▶ [Dataset content]
import Summits.CriticalPhenomena.PercolationContinuityZ3.Theorems.FK.SelfDualPointNonPercolation
import Summits.CriticalPhenomena.PercolationContinuityZ3.Theorems.FK.UniquenessOfEqualTheta
import HarnessLib

/-!
# Zhang's argument on `ℤ²`, VIII: the dichotomy at the self-dual point
# (Grimmett 2006, §6.2 Thm. (6.17) with §6.4: `θ¹(p_sd(q), q) > 0 ⇒ p_c(q) = p_sd(q)`)

Claimed R42 (8)(c) in the cell INBOX at 2026-08-27T23:02:25Z by fkp-10a gen 351 (NEW CLAIM #3 of the gen), addressed to coordinator fk-4 g261 (seated 19:52Z 2026-08-27; R142 l.8183, R143 l.8196); lineage row FO-10a-g351d (self-suggested), package g351-dichotomy, label DI-A.
Support file of the `fk-continuity` cell (lineage fkp-10a, `--supports stmt-CriticalPhenomena-4575`); builds on
p205010 (kernel theorem, internal audit signed; external expert review pending).  No definitions, no named facts,
no sorries; standard axioms.  `d = 2`, `q ≥ 1`.

By Thm. (6.17)(a) (`thetaFree_selfDual_eq_zero`) the FREE measure does not percolate at `p_sd(q) = √q/(1+√q)`; the
WIRED one may (and does for large `q`, Thm. (6.35), the way Grimmett proves `p_c(q) = p_sd(q)` for `q ≥ 25.72`:
"θ¹(p,q) > 0 when p = √q/(1+√q). By Theorem 6.17(a), this implies parts (a) and (b)", p. 144).  This file
records the resulting DICHOTOMY at the self-dual point:

* `rcCriticalProb_eq_selfDual_of_thetaWired_selfDual_pos` — **if `θ¹(p_sd(q), q) > 0` then `p_c(q) = p_sd(q)`**
  (a discontinuous transition at `p_sd` pins the critical point);
* `rcLimit_selfDual_eq_iff_thetaWired_selfDual_eq_zero` — `φ⁰_{p_sd,q} = φ¹_{p_sd,q} ↔ θ¹(p_sd(q), q) = 0`;
* `rcLimit_false_ne_rcLimit_true_selfDual_of_thetaWired_pos`, `thetaWired_selfDual_pos_of_ne`;
* `rcCriticalProb_eq_selfDual_or_forall_rcLimit_eq` — **either `p_c(q) = p_sd(q)`, or the random-cluster
  measure on `ℤ²` is unique (`φ⁰_{p,q} = φ¹_{p,q}`) at EVERY `p ∈ [0,1]`**;
* `forall_rcLimit_eq_of_selfDual_lt_rcCriticalProb` — contrapositive: if `p_sd(q) < p_c(q)` then `φ⁰ = φ¹`
  everywhere (in particular at `p_sd(q)` and at `p_c(q)`).

What is NOT here: which branch holds (`p_c(q) = p_sd(q)` for all `q ≥ 1`, Beffara–Duminil-Copin 2012; first
order iff `q > 4`); nothing about `d ≥ 3`.

## References

* G. Grimmett, *The Random-Cluster Model*, Springer 2006, §6.2 Thm. (6.17); §6.4 Thm. (6.35) and its proof
  (p. 144, "By Theorem 6.17(a), this implies parts (a) and (b)"); Thm. (5.16). [Grimmett2006]
* G. Grimmett, *Percolation*, 2nd ed., Springer 1999, §11.3. [GrimmettPercolation1999]
-/

noncomputable section

open scoped Classical Topology
open MeasureTheory Filter Set

namespace Summit.CriticalPhenomena.PercolationContinuityZ3.Theorems.FK

open Literature.Probability.Percolation Literature.Probability.LatticeModels
  Literature.Barriers.CriticalPhenomena

variable {q : ℝ}

/-- `√q/(1+√q) ∈ [0,1]` for every real `q` (`√q ≥ 0`). [folklore] -/
theorem selfDual_mem_Icc (q : ℝ) : Real.sqrt q / (1 + Real.sqrt q) ∈ Set.Icc (0 : ℝ) 1 := by
  have hs : 0 ≤ Real.sqrt q := Real.sqrt_nonneg q
  exact ⟨by positivity, by rw [div_le_one (by positivity)]; linarith⟩

/-- **A percolating wired measure at the self-dual point pins the critical point**: if `θ¹(p_sd(q), q) > 0`
(`q ≥ 1`) then `p_c(q) = p_sd(q) = √q/(1+√q)` on `ℤ²` (`p_c ≤ p_sd` from `θ¹ > 0`, `p_c ≥ p_sd` by Thm. (6.17)(a)).
This is the route of Grimmett's proof of `p_c(q) = p_sd(q)` for large `q` (Thm. (6.35)).
[cite: Grimmett2006, §6.4 proof of Thm. (6.35) (p. 144) with §6.2 Thm. (6.17)(a)] -/
theorem rcCriticalProb_eq_selfDual_of_thetaWired_selfDual_pos (hq : 1 ≤ q)
    (hpos : 0 < thetaWired 2 (Real.sqrt q / (1 + Real.sqrt q)) q) :
    rcCriticalProb 2 q = Real.sqrt q / (1 + Real.sqrt q) :=
  le_antisymm (rcCriticalProb_le_of_thetaWired_pos hq (selfDual_mem_Icc q) hpos)
    (selfDual_le_rcCriticalProb hq)

/-- **Uniqueness at the self-dual point ⟺ the wired measure does not percolate there**:
`φ⁰_{p_sd,q} = φ¹_{p_sd,q} ↔ θ¹(p_sd(q), q) = 0` (`q ≥ 1`; Thm. (5.16)(c) `φ⁰ = φ¹ ↔ θ⁰ = θ¹`, and
`θ⁰(p_sd(q), q) = 0` by Thm. (6.17)(a)). [cite: Grimmett2006, §6.2 Thm. (6.17)(a) with Thm. (5.16)(c)] -/
theorem rcLimit_selfDual_eq_iff_thetaWired_selfDual_eq_zero (hq : 1 ≤ q) :
    rcLimit 2 false (Real.sqrt q / (1 + Real.sqrt q)) q = rcLimit 2 true (Real.sqrt q / (1 + Real.sqrt q)) q ↔
      thetaWired 2 (Real.sqrt q / (1 + Real.sqrt q)) q = 0 := by
  rw [rcLimit_false_eq_rcLimit_true_iff_thetaFree_eq_thetaWired (selfDual_mem_Icc q) hq,
    thetaFree_selfDual_eq_zero hq]
  exact ⟨fun h => h.symm, fun h => h.symm⟩

/-- If the wired measure percolates at `p_sd(q)` then the free and wired measures differ there (a first-order
transition at the self-dual point). [cite: Grimmett2006, §6.2 Thm. (6.17)(a) with Thm. (5.16)(c); §6.4 Thm. (6.35)] -/
theorem rcLimit_false_ne_rcLimit_true_selfDual_of_thetaWired_pos (hq : 1 ≤ q)
    (hpos : 0 < thetaWired 2 (Real.sqrt q / (1 + Real.sqrt q)) q) :
    rcLimit 2 false (Real.sqrt q / (1 + Real.sqrt q)) q ≠ rcLimit 2 true (Real.sqrt q / (1 + Real.sqrt q)) q :=
  fun h => hpos.ne' ((rcLimit_selfDual_eq_iff_thetaWired_selfDual_eq_zero hq).1 h)

/-- Conversely, phase coexistence at `p_sd(q)` means the wired measure percolates there: `φ⁰_{p_sd} ≠ φ¹_{p_sd}`
implies `θ¹(p_sd(q), q) > 0`. [cite: Grimmett2006, §6.2 Thm. (6.17)(a) with Thm. (5.16)(c)] -/
theorem thetaWired_selfDual_pos_of_ne (hq : 1 ≤ q)
    (hne : rcLimit 2 false (Real.sqrt q / (1 + Real.sqrt q)) q ≠
      rcLimit 2 true (Real.sqrt q / (1 + Real.sqrt q)) q) :
    0 < thetaWired 2 (Real.sqrt q / (1 + Real.sqrt q)) q :=
  lt_of_le_of_ne (thetaWired_nonneg 2 _ q)
    (fun h => hne ((rcLimit_selfDual_eq_iff_thetaWired_selfDual_eq_zero hq).2 h.symm))

/-- **The dichotomy at the self-dual point**: for the random-cluster model on `ℤ²` with `q ≥ 1`, EITHER
`p_c(q) = p_sd(q)`, OR the free and wired measures coincide at every `p ∈ [0,1]` (uniqueness of the
random-cluster measure at all parameter values, including `p_sd(q)`).  Indeed if `φ⁰_{p_sd} ≠ φ¹_{p_sd}` then
`θ¹(p_sd) > 0` and the first branch holds; otherwise Thm. (6.17)(b) covers `p ≠ p_sd`.
[cite: Grimmett2006, §6.2 Thm. (6.17) with §6.4 Thm. (6.35)] -/
theorem rcCriticalProb_eq_selfDual_or_forall_rcLimit_eq (hq : 1 ≤ q) :
    rcCriticalProb 2 q = Real.sqrt q / (1 + Real.sqrt q) ∨
      ∀ p ∈ Set.Icc (0 : ℝ) 1, rcLimit 2 false p q = rcLimit 2 true p q := by
  by_cases h : rcLimit 2 false (Real.sqrt q / (1 + Real.sqrt q)) q =
      rcLimit 2 true (Real.sqrt q / (1 + Real.sqrt q)) q
  · refine Or.inr fun p hp => ?_
    by_cases hps : p = Real.sqrt q / (1 + Real.sqrt q)
    · rw [hps]; exact h
    · exact rcLimit_false_eq_rcLimit_true_of_ne_selfDual' hp hq hps
  · exact Or.inl (rcCriticalProb_eq_selfDual_of_thetaWired_selfDual_pos hq (thetaWired_selfDual_pos_of_ne hq h))

/-- **If `p_sd(q) < p_c(q)` then the random-cluster measure on `ℤ²` is unique at every `p ∈ [0,1]`**
(contrapositive form of the dichotomy; `q ≥ 1`). [cite: Grimmett2006, §6.2 Thm. (6.17)] -/
theorem forall_rcLimit_eq_of_selfDual_lt_rcCriticalProb (hq : 1 ≤ q)
    (hlt : Real.sqrt q / (1 + Real.sqrt q) < rcCriticalProb 2 q) :
    ∀ p ∈ Set.Icc (0 : ℝ) 1, rcLimit 2 false p q = rcLimit 2 true p q := by
  rcases rcCriticalProb_eq_selfDual_or_forall_rcLimit_eq hq with h | h
  · exact absurd h hlt.ne'
  · exact h

end Summit.CriticalPhenomena.PercolationContinuityZ3.Theorems.FK

end
import Summits.BirchSwinnertonDyer.BirchSwinnertonDyer.Theorems.PrintX6Assembly
import Summits.BirchSwinnertonDyer.BirchSwinnertonDyer.Theorems.PrintX6UpperHalfX6
import Literature.NumberTheory.EllipticCurves.Wuthrich2014.ThreeAdicImageSupersingularProofs
import HarnessLib

/-!
# Route `PrintX6`: the leaf `WAllCornerX6r0` is EQUIVALENT, over eight refereed inputs, to the two
# Eisenstein-half value-cell statements — and the ninth input (Wuthrich 2014 Lemma 20) is a tree theorem

HONEST FRAMING (cell `bsd-print-x6`, run/shared/lean/pub/bsd-print-x6/; PRINT tier D-0131 (2);
prover p2). THEOREMS ONLY; bookkeeping over the route's items and landed theorems; nothing about any
particular curve is asserted; BSD is not proved by any of this; the two cruxes `EisensteinHalfFiveLe`
(stmt-20276) and `EisensteinHalfAtThree` (stmt-20285) stay OPEN.

What is recorded (all by name):
* the route's support item `PublishedInputsX6` (stmt-20302, a nine-fold conjunction of named facts)
  follows from EIGHT of them (`publishedInputsX6_of_facts` in `PrintX6PublishedInputsOfParts.lean`,
  glue item stmt-20376 PROVED; inlined here): its sixth conjunct, Wuthrich 2014 Lemma 20, is a tree theorem
  (`Wuthrich2014.lemma20_surjective_threeAdic_of_semistable_holds`). The eight that remain:
  Kobayashi 2003 Thm. 1.2, Thm. 4.1; B. D. Kim 2013 Cor. 3.15; the period-unit facts at `p ≥ 5` and
  at `3` (Greenberg–Vatsal 2000 Rem. 3.4 / Abbes–Ullmo / Mazur / Edixhoven); modularity
  (parametrisation data; entire `L`-function); GZK.
* `wallCornerX6r0_of_inputs_of_eisensteinHalves` — the leaf from the eight inputs and the two
  Eisenstein halves (`printX6_assembly_proof` ∘ `upperHalfX6_proof`, items Assembly stmt-20303 and
  UpperHalfX6 stmt-20301, both PROVED).
* `eisensteinHalfFiveLe_of_wallCornerX6r0`, `eisensteinHalfAtThree_of_wallCornerX6r0` — conversely
  the leaf gives back both halves (GZK for the finiteness of `Ш`; `Typed.missingPPartAt_of_bsdp`), so
* `wallCornerX6r0_iff_eisensteinHalves` — **over the eight inputs, `WAllCornerX6r0 ↔
  EisensteinHalfFiveLe ∧ EisensteinHalfAtThree`**: the route's two cruxes are EXACTLY the leaf's
  deficit, no more and no less; the unit cells carry no deficit.
[cite: Wuthrich2014, Lemma 20 (p. 399)] [cite: Kobayashi2003, Thm. 1.2 (p. 2) and Thm. 4.1 (p. 8)]
[cite: BDKim2013, Cor. 3.15 (p. 199)] [cite: Miller2011LMS, §1 and Def. 1.1]
-/

set_option autoImplicit false
-- the landed namespace `Summit.BirchSwinnertonDyer.BirchSwinnertonDyer.Theorems` (summit = problem) trips the linter
set_option linter.dupNamespace false

noncomputable section

open scoped Classical

open WeierstrassCurve Literature.NumberTheory.EllipticCurves
  Literature.NumberTheory.EllipticCurves.ModularForms
  Literature.NumberTheory.EllipticCurves.Rank1Residual
  Literature.NumberTheory.EllipticCurves.Rank1Residual.Typed
  Summit.BirchSwinnertonDyer.BirchSwinnertonDyer.Theses.PrintX6

namespace Summit.BirchSwinnertonDyer.BirchSwinnertonDyer.Theorems

/-- **The leaf from the eight inputs and the two Eisenstein halves** (items Assembly and
UpperHalfX6 are PROVED: `printX6_assembly_proof`, `upperHalfX6_proof`).
[cite: Kobayashi2003, Thm. 4.1 (p. 8)] [cite: BDKim2013, Cor. 3.15 (p. 199)] [cite: Miller2011LMS, §1 and Def. 1.1] -/
theorem wallCornerX6r0_of_inputs_of_eisensteinHalves
    (h12 : Kobayashi2003.thm12_signedSelmerDual_finite_torsion)
    (h41 : Kobayashi2003.thm41_signedCharIdeal_divisibility)
    (hKim : BDKim2013.cor315_signedCharValue_rankZero)
    (h5 : realPeriodRat_eq_unit_mul_plusPeriod) (h3 : realPeriodRat_eq_unit_mul_plusPeriod_three)
    (hmod : nonempty_modularParametrizationData) (hmod' : hasEntireLFunction_rat)
    (hGZK : rank_eq_analyticRank_of_analyticRank_le_one)
    (hE5 : EisensteinHalfFiveLe) (hE3 : EisensteinHalfAtThree) :
    Summit.BirchSwinnertonDyer.WAllCornerX6r0 :=
  printX6_assembly_proof
    ⟨h12, h41, hKim, h5, h3, Wuthrich2014.lemma20_surjective_threeAdic_of_semistable_holds, hmod, hmod',
      hGZK⟩ upperHalfX6_proof hE5 hE3

/-- **Conversely the leaf gives the `p ≥ 5` Eisenstein half** (GZK for `Ш` finite; `BSD(E,p)` ⇒ the
whole typed output `MissingPPartAt`, whose rational is the unique value of `#Ш_an`).
[cite: Miller2011LMS, Def. 1.1] -/
theorem eisensteinHalfFiveLe_of_wallCornerX6r0 (hGZK : rank_eq_analyticRank_of_analyticRank_le_one)
    (h : Summit.BirchSwinnertonDyer.WAllCornerX6r0) : EisensteinHalfFiveLe := by
  intro W _ _ p _ hcm hp5 hX h0 q hq _
  have hB : BSDp W p := h W p hcm (by omega) hX h0
  haveI : Finite W.sha := (hGZK W (by omega)).2
  obtain ⟨q', hq', hv⟩ := missingPPartAt_of_bsdp W p hB
  have hqq : q' = q := by exact_mod_cast hq'.symm.trans hq
  subst hqq
  exact hv.le

/-- **Conversely the leaf gives the `p = 3` Eisenstein half.** [cite: Miller2011LMS, Def. 1.1] -/
theorem eisensteinHalfAtThree_of_wallCornerX6r0 (hGZK : rank_eq_analyticRank_of_analyticRank_le_one)
    (h : Summit.BirchSwinnertonDyer.WAllCornerX6r0) : EisensteinHalfAtThree := by
  intro W _ _ p _ hcm hp3 hX h0 q hq _
  have hB : BSDp W p := h W p hcm (by omega) hX h0
  haveI : Finite W.sha := (hGZK W (by omega)).2
  obtain ⟨q', hq', hv⟩ := missingPPartAt_of_bsdp W p hB
  have hqq : q' = q := by exact_mod_cast hq'.symm.trans hq
  subst hqq
  exact hv.le

/-- **Over the eight refereed inputs the leaf A6 is EQUIVALENT to the two Eisenstein-half value-cell
statements**: `WAllCornerX6r0 ↔ EisensteinHalfFiveLe ∧ EisensteinHalfAtThree`. The route's cruxes
are exactly the leaf's deficit; the unit cells (and the whole upper half) carry none.
[cite: Kobayashi2003, Thm. 4.1 (p. 8)] [cite: BDKim2013, Cor. 3.15 (p. 199)] [cite: Miller2011LMS, §1 and Def. 1.1] -/
theorem wallCornerX6r0_iff_eisensteinHalves
    (h12 : Kobayashi2003.thm12_signedSelmerDual_finite_torsion)
    (h41 : Kobayashi2003.thm41_signedCharIdeal_divisibility)
    (hKim : BDKim2013.cor315_signedCharValue_rankZero)
    (h5 : realPeriodRat_eq_unit_mul_plusPeriod) (h3 : realPeriodRat_eq_unit_mul_plusPeriod_three)
    (hmod : nonempty_modularParametrizationData) (hmod' : hasEntireLFunction_rat)
    (hGZK : rank_eq_analyticRank_of_analyticRank_le_one) :
    Summit.BirchSwinnertonDyer.WAllCornerX6r0 ↔ (EisensteinHalfFiveLe ∧ EisensteinHalfAtThree) :=
  ⟨fun h ↦ ⟨eisensteinHalfFiveLe_of_wallCornerX6r0 hGZK h, eisensteinHalfAtThree_of_wallCornerX6r0 hGZK h⟩,
    fun h ↦ wallCornerX6r0_of_inputs_of_eisensteinHalves h12 h41 hKim h5 h3 hmod hmod' hGZK h.1 h.2⟩

/-- **Route currency**: `PublishedInputsX6 → (WAllCornerX6r0 ↔ EisensteinHalfFiveLe ∧
EisensteinHalfAtThree)`. [cite: Miller2011LMS, §1 and Def. 1.1] -/
theorem wallCornerX6r0_iff_eisensteinHalves_of_publishedInputsX6 (hPub : PublishedInputsX6) :
    Summit.BirchSwinnertonDyer.WAllCornerX6r0 ↔ (EisensteinHalfFiveLe ∧ EisensteinHalfAtThree) :=
  ⟨fun h ↦ ⟨eisensteinHalfFiveLe_of_wallCornerX6r0 hPub.2.2.2.2.2.2.2.2 h,
      eisensteinHalfAtThree_of_wallCornerX6r0 hPub.2.2.2.2.2.2.2.2 h⟩,
    fun h ↦ printX6_assembly_proof hPub upperHalfX6_proof h.1 h.2⟩

end Summit.BirchSwinnertonDyer.BirchSwinnertonDyer.Theorems

end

▶ [Try it] Write out exactly the lines above from the line with "records the resulting" through the line with "exact ⟨by positivity, by", both of them included, and leave out all other lines.

▶ [Output of the exercise]
records the resulting DICHOTOMY at the self-dual point:

* `rcCriticalProb_eq_selfDual_of_thetaWired_selfDual_pos` — **if `θ¹(p_sd(q), q) > 0` then `p_c(q) = p_sd(q)`**
  (a discontinuous transition at `p_sd` pins the critical point);
* `rcLimit_selfDual_eq_iff_thetaWired_selfDual_eq_zero` — `φ⁰_{p_sd,q} = φ¹_{p_sd,q} ↔ θ¹(p_sd(q), q) = 0`;
* `rcLimit_false_ne_rcLimit_true_selfDual_of_thetaWired_pos`, `thetaWired_selfDual_pos_of_ne`;
* `rcCriticalProb_eq_selfDual_or_forall_rcLimit_eq` — **either `p_c(q) = p_sd(q)`, or the random-cluster
  measure on `ℤ²` is unique (`φ⁰_{p,q} = φ¹_{p,q}`) at EVERY `p ∈ [0,1]`**;
* `forall_rcLimit_eq_of_selfDual_lt_rcCriticalProb` — contrapositive: if `p_sd(q) < p_c(q)` then `φ⁰ = φ¹`
  everywhere (in particular at `p_sd(q)` and at `p_c(q)`).

What is NOT here: which branch holds (`p_c(q) = p_sd(q)` for all `q ≥ 1`, Beffara–Duminil-Copin 2012; first
order iff `q > 4`); nothing about `d ≥ 3`.

## References

* G. Grimmett, *The Random-Cluster Model*, Springer 2006, §6.2 Thm. (6.17); §6.4 Thm. (6.35) and its proof
  (p. 144, "By Theorem 6.17(a), this implies parts (a) and (b)"); Thm. (5.16). [Grimmett2006]
* G. Grimmett, *Percolation*, 2nd ed., Springer 1999, §11.3. [GrimmettPercolation1999]
-/

noncomputable section

open scoped Classical Topology
open MeasureTheory Filter Set

namespace Summit.CriticalPhenomena.PercolationContinuityZ3.Theorems.FK

open Literature.Probability.Percolation Literature.Probability.LatticeModels
  Literature.Barriers.CriticalPhenomena

variable {q : ℝ}

/-- `√q/(1+√q) ∈ [0,1]` for every real `q` (`√q ≥ 0`). [folklore] -/
theorem selfDual_mem_Icc (q : ℝ) : Real.sqrt q / (1 + Real.sqrt q) ∈ Set.Icc (0 : ℝ) 1 := by
  have hs : 0 ≤ Real.sqrt q := Real.sqrt_nonneg q
  exact ⟨by positivity, by rw [div_le_one (by positivity)]; linarith⟩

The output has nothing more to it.